• [Exercise data]:
* * * *
/-- **The whole-space pressure of an `L³` field, from Stein's bound on test fields.** Assume the
Calderón–Zygmund bound `‖p̃[w]‖_p ≤ C_p ‖|w|²‖_p` for the normalised pressure of test fields
(`stein1970_normalisedPressure_Lp_bound`; Stein 1970, Ch. II §4.2 Thm 3), used at `p = 3/2`.
Then there is a constant `C` such that every `U ∈ L³(ℝ³; ℝ³)` admits `P ∈ L^{3/2}(ℝ³)` with
`‖P‖_{3/2} ≤ C ‖U‖₃²` and `∫ P Δφ = -∫ D²φ(U, U)` for all test functions `φ`, i.e.
`-Δ P = ∂ᵢ∂ⱼ(UᵢUⱼ)` in `𝒟'(ℝ³)`. This is the component `p₁` ("`Δ p₁ = -div div (χ_B u ⊗ u)` in
`ℝ³`", "`∫_B |p₁|^{3/2} ≤ c ∫_B |u|³`") of the pressure splitting in Seregin's local regularity
theory. Proof: Tsai's approximation argument (Lemma 2.1) in `L³`/`L^{3/2}` — test fields
`wₙ → U` in `L³` (`exists_smooth_seq_tendsto_eLpNorm_withDensity` with weight exponent `0`),
`p̃[wₙ]` Cauchy in `L^{3/2}` by `eLpNorm_normalisedPressure_sub_le` and
`cauchy_of_quadratic_bound`, completeness, and the two pairing limits above.
[cite: Seregin2014, §6.3 (proof of Prop. 3.10)][cite: Seregin2005, (p9)–(p10)]
[cite: Tsai1998, Lemma 2.1 proof (p. 34)] -/
theorem exists_wholeSpacePressure_of_stein (hS : stein1970_normalisedPressure_Lp_bound) :
    ∃ C : ℝ≥0, ∀ U : EuclideanSpace ℝ (Fin 3) → EuclideanSpace ℝ (Fin 3), MemLp U 3 volume →
      ∃ P : EuclideanSpace ℝ (Fin 3) → ℝ, MemLp P (3 / 2) volume ∧
        eLpNorm P (3 / 2) volume ≤ C * eLpNorm U 3 volume ^ 2 ∧
        ∀ φ : EuclideanSpace ℝ (Fin 3) → ℝ, ContDiff ℝ (⊤ : ℕ∞) φ → HasCompactSupport φ →
          ∫ x, P x * (Δ φ) x = -∫ x, fderiv ℝ (fderiv ℝ φ) x (U x) (U x) := by
  -- exponents and Stein's constant at `p = 3/2`
  have h32_1 : (1 : ℝ≥0∞) < 3 / 2 := by
    rw [ENNReal.lt_div_iff_mul_lt (Or.inl two_ne_zero) (Or.inl ENNReal.ofNat_ne_top)]; norm_num
  have h32_top : (3 / 2 : ℝ≥0∞) < ⊤ := ENNReal.div_lt_top ENNReal.ofNat_ne_top two_ne_zero
  have h32_1' : (1 : ℝ≥0∞) ≤ 3 / 2 := h32_1.le
  have h3_1 : (1 : ℝ≥0∞) ≤ 3 := by norm_num
  have hT₂ : ENNReal.HolderTriple (3 / 2) 3 1 := by
    have h23 : (2 : ℝ≥0∞) / 3 + 3⁻¹ = 1 := by
      rw [show (3 : ℝ≥0∞)⁻¹ = 1 / 3 by rw [one_div], ENNReal.div_add_div_same,
        show (2 : ℝ≥0∞) + 1 = 3 by norm_num]
      exact ENNReal.div_self (by norm_num) (by norm_num)
    constructor
    rw [ENNReal.inv_div (Or.inr (by norm_num)) (Or.inr (by norm_num)), inv_one, h23]
  obtain ⟨C, hC⟩ := hS (3 / 2) h32_1 h32_top
  refine ⟨C, fun U hUmem => ?_⟩
  have hUm : AEStronglyMeasurable U volume := hUmem.1
  have hUnorm : eLpNorm U 3 volume ≠ ⊤ := hUmem.eLpNorm_ne_top
  -- §1: test fields `wₙ → U` in `L³`, normalised so that `‖wₙ − U‖₃ ≤ 1`
  have h0 : (volume.withDensity fun x : EuclideanSpace ℝ (Fin 3) => ‖x‖ₑ ^ (0 : ℝ)) = volume := by
    simp only [ENNReal.rpow_zero]
    exact withDensity_one
  obtain ⟨w₀, hw₀, hT₀⟩ : ∃ w : ℕ → EuclideanSpace ℝ (Fin 3) → EuclideanSpace ℝ (Fin 3),
      (∀ n, ContDiff ℝ ∞ (w n) ∧ HasCompactSupport (w n)) ∧
      Tendsto (fun n => eLpNorm (w n - U) 3 volume) atTop (𝓝 0) := by
    have h := exists_smooth_seq_tendsto_eLpNorm_withDensity (G := EuclideanSpace ℝ (Fin 3)) (p := 3)
      (by norm_num : (-3 : ℝ) < 0) h3_1 ENNReal.ofNat_ne_top (U := U) (by rw [h0]; exact hUmem)
    rwa [h0] at h
  obtain ⟨N₀, hN₀⟩ := eventually_atTop.1 (hT₀.eventually (gt_mem_nhds zero_lt_one))
  set w : ℕ → EuclideanSpace ℝ (Fin 3) → EuclideanSpace ℝ (Fin 3) := fun n => w₀ (n + N₀)
    with hw_def
  have hw : ∀ n, ContDiff ℝ ∞ (w n) ∧ HasCompactSupport (w n) := fun n => hw₀ (n + N₀)
  have hT : Tendsto (fun n => eLpNorm (w n - U) 3 volume) atTop (𝓝 0) :=
    hT₀.comp (tendsto_add_atTop_nat N₀)
  have hT1 : ∀ n, eLpNorm (w n - U) 3 volume ≤ 1 := fun n =>
    (hN₀ (n + N₀) (Nat.le_add_left _ _)).le
  have hwc : ∀ n, Continuous (w n) := fun n => (hw n).1.continuous
  have hwmem : ∀ n, MemLp (w n) 3 volume := fun n =>
    (hwc n).memLp_of_hasCompactSupport (hw n).2
  have hwn : ∀ n, eLpNorm (w n) 3 volume ≤ 1 + eLpNorm U 3 volume := fun n => by
    have e : w n = (w n - U) + U := by abel
    calc eLpNorm (w n) 3 volume = eLpNorm ((w n - U) + U) 3 volume := by rw [← e]
      _ ≤ eLpNorm (w n - U) 3 volume + eLpNorm U 3 volume :=
          eLpNorm_add_le ((hwc n).aestronglyMeasurable.sub hUm) hUm h3_1
      _ ≤ 1 + eLpNorm U 3 volume := add_le_add (hT1 n) le_rfl
  -- §2: the normalised pressures `Pₙ = p̃[wₙ]` and their `L^{3/2}` bounds
  set P : ℕ → EuclideanSpace ℝ (Fin 3) → ℝ := fun n => normalisedPressure (w n) with hP_def
  have hPc : ∀ n, Continuous (P n) := fun n =>
    continuous_normalisedPressure_of_hasCompactSupport (hw n).1 (hw n).2
  have hPbound : ∀ n, eLpNorm (P n) (3 / 2) volume ≤ C * eLpNorm (w n) 3 volume ^ 2 := fun n => by
    rw [← eLpNorm_norm_sq_eq_threeHalves]
    exact hC (w n) (hw n).1 (hw n).2
  have hPmem : ∀ n, MemLp (P n) (3 / 2) volume := fun n => by
    refine ⟨(hPc n).aestronglyMeasurable, (hPbound n).trans_lt ?_⟩
    refine ENNReal.mul_lt_top ENNReal.coe_lt_top (ENNReal.pow_lt_top ?_)
    exact (hwn n).trans_lt (ENNReal.add_lt_top.2 ⟨ENNReal.one_lt_top, hUnorm.lt_top⟩)
  -- §3: `Pₙ` is Cauchy in `L^{3/2}` (polarisation bound)
  set B : ℝ≥0∞ := (2 * (1 + eLpNorm U 3 volume)) ^ 2 with hB_def
  have hBtop : B ≠ ⊤ := ENNReal.pow_ne_top (ENNReal.mul_ne_top (by norm_num)
    (ENNReal.add_ne_top.2 ⟨ENNReal.one_ne_top, hUnorm⟩))
  have hD : ∀ t : ℝ, 0 < t → ∀ n m, eLpNorm (P n - P m) (3 / 2) volume ≤
      4 * C * (ENNReal.ofReal (t ^ 2) *
        (eLpNorm (w n - U) 3 volume + eLpNorm (w m - U) 3 volume) ^ 2 +
        ENNReal.ofReal (t⁻¹ ^ 2) * B) := by
    intro t ht n m
    have hbil := eLpNorm_normalisedPressure_sub_le (μ := volume) (p := 3 / 2) (C := C) hC h32_1'
      (hw n).1 (hw n).2 (hw m).1 (hw m).2 ht
    refine hbil.trans ?_
    rw [eLpNorm_norm_sq_eq_threeHalves, eLpNorm_norm_sq_eq_threeHalves, hB_def]
    gcongr
    · -- `‖wₙ − wₘ‖ ≤ ‖wₙ − U‖ + ‖wₘ − U‖`
      have e : w n - w m = (w n - U) + (U - w m) := by abel
      calc eLpNorm (w n - w m) 3 volume = eLpNorm ((w n - U) + (U - w m)) 3 volume := by rw [← e]
        _ ≤ eLpNorm (w n - U) 3 volume + eLpNorm (U - w m) 3 volume :=
            eLpNorm_add_le ((hwc n).aestronglyMeasurable.sub hUm)
              (hUm.sub (hwc m).aestronglyMeasurable) h3_1
        _ = eLpNorm (w n - U) 3 volume + eLpNorm (w m - U) 3 volume := by rw [eLpNorm_sub_comm U]
    · -- `‖wₙ + wₘ‖ ≤ 2 (1 + ‖U‖)`
      calc eLpNorm (w n + w m) 3 volume ≤ eLpNorm (w n) 3 volume + eLpNorm (w m) 3 volume :=
            eLpNorm_add_le (hwc n).aestronglyMeasurable (hwc m).aestronglyMeasurable h3_1
        _ ≤ (1 + eLpNorm U 3 volume) + (1 + eLpNorm U 3 volume) := add_le_add (hwn n) (hwn m)
        _ = 2 * (1 + eLpNorm U 3 volume) := by rw [two_mul]
  have hA : (4 : ℝ≥0∞) * C ≠ ⊤ := ENNReal.mul_ne_top (by norm_num) ENNReal.coe_ne_top
  have hCauchy := cauchy_of_quadratic_bound hA hBtop hT hD
  -- §4: the limit `Q`
  obtain ⟨Q, hQmem, hE⟩ := exists_memLp_tendsto_eLpNorm_sub_of_cauchy h32_1' hPmem hCauchy
  refine ⟨Q, hQmem, ?_, ?_⟩
  · -- §5: the norm bound passes to the limit
    have hwlim : Tendsto (fun n => eLpNorm (w n) 3 volume) atTop (𝓝 (eLpNorm U 3 volume)) :=
      tendsto_eLpNorm_of_tendsto_eLpNorm_sub h3_1 (fun n => (hwc n).aestronglyMeasurable) hUm hT
    have hstep : ∀ n, eLpNorm Q (3 / 2) volume ≤
        eLpNorm (P n - Q) (3 / 2) volume + C * eLpNorm (w n) 3 volume ^ 2 := by
      intro n
      have e : Q = (Q - P n) + P n := by abel
      calc eLpNorm Q (3 / 2) volume = eLpNorm ((Q - P n) + P n) (3 / 2) volume := by rw [← e]
        _ ≤ eLpNorm (Q - P n) (3 / 2) volume + eLpNorm (P n) (3 / 2) volume :=
            eLpNorm_add_le (hQmem.1.sub (hPc n).aestronglyMeasurable)
              (hPc n).aestronglyMeasurable h32_1'
        _ ≤ eLpNorm (P n - Q) (3 / 2) volume + C * eLpNorm (w n) 3 volume ^ 2 := by
            rw [eLpNorm_sub_comm]; exact add_le_add le_rfl (hPbound n)
    have hlim : Tendsto (fun n => eLpNorm (P n - Q) (3 / 2) volume + C * eLpNorm (w n) 3 volume ^ 2)
        atTop (𝓝 (0 + C * eLpNorm U 3 volume ^ 2)) :=
      hE.add (ENNReal.Tendsto.const_mul (((ENNReal.continuous_pow 2).tendsto _).comp hwlim)
        (Or.inr ENNReal.coe_ne_top))
    have h := le_of_tendsto_of_tendsto' tendsto_const_nhds hlim hstep
    rwa [zero_add] at h
  · -- §6: the distributional equation passes to the limit in both pairings
    intro φ hφ hφc
    have hφ2 : ContDiff ℝ 2 φ := contDiff_infty.1 hφ 2
    have hΔc : Continuous (Δ φ) := FluidPDE.continuous_laplacian hφ2
    have hΔs : HasCompactSupport (Δ φ) :=
      hφc.mono' fun x hx => by
        contrapose! hx
        simp [FluidPDE.laplacian_eq_zero_of_notMem_tsupport hx]
    have hΔmem : MemLp (Δ φ) 3 volume := hΔc.memLp_of_hasCompactSupport hΔs
    have h1 : Tendsto (fun n => ∫ x, P n x * (Δ φ) x) atTop (𝓝 (∫ x, Q x * (Δ φ) x)) :=
      tendsto_integral_mul_of_tendsto_eLpNorm_sub hPmem hQmem hE hΔmem
    have h2 : Tendsto (fun n => ∫ x, P n x * (Δ φ) x) atTop
        (𝓝 (-∫ x, fderiv ℝ (fderiv ℝ φ) x (U x) (U x))) := by
      have h := (tendsto_integral_hessian_apply_of_tendsto_eLpNorm hwmem hUmem hT hφ hφc).neg
      refine h.congr fun n => ?_
      exact (integral_normalisedPressure_mul_laplacian_eq_neg (hw n).1 (hw n).2 hφ hφc).symm
    exact tendsto_nhds_unique h1 h2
* * * *
• [What the task asks]:
Retype, exactly as shown, the lines from the one with "(𝓝 (-∫ x, fderiv" through the end of the records.

• [Solution for this problem]:
        (𝓝 (-∫ x, fderiv ℝ (fderiv ℝ φ) x (U x) (U x))) := by
      have h := (tendsto_integral_hessian_apply_of_tendsto_eLpNorm hwmem hUmem hT hφ hφc).neg
      refine h.congr fun n => ?_
      exact (integral_normalisedPressure_mul_laplacian_eq_neg (hw n).1 (hw n).2 hφ hφc).symm
    exact tendsto_nhds_unique h1 h2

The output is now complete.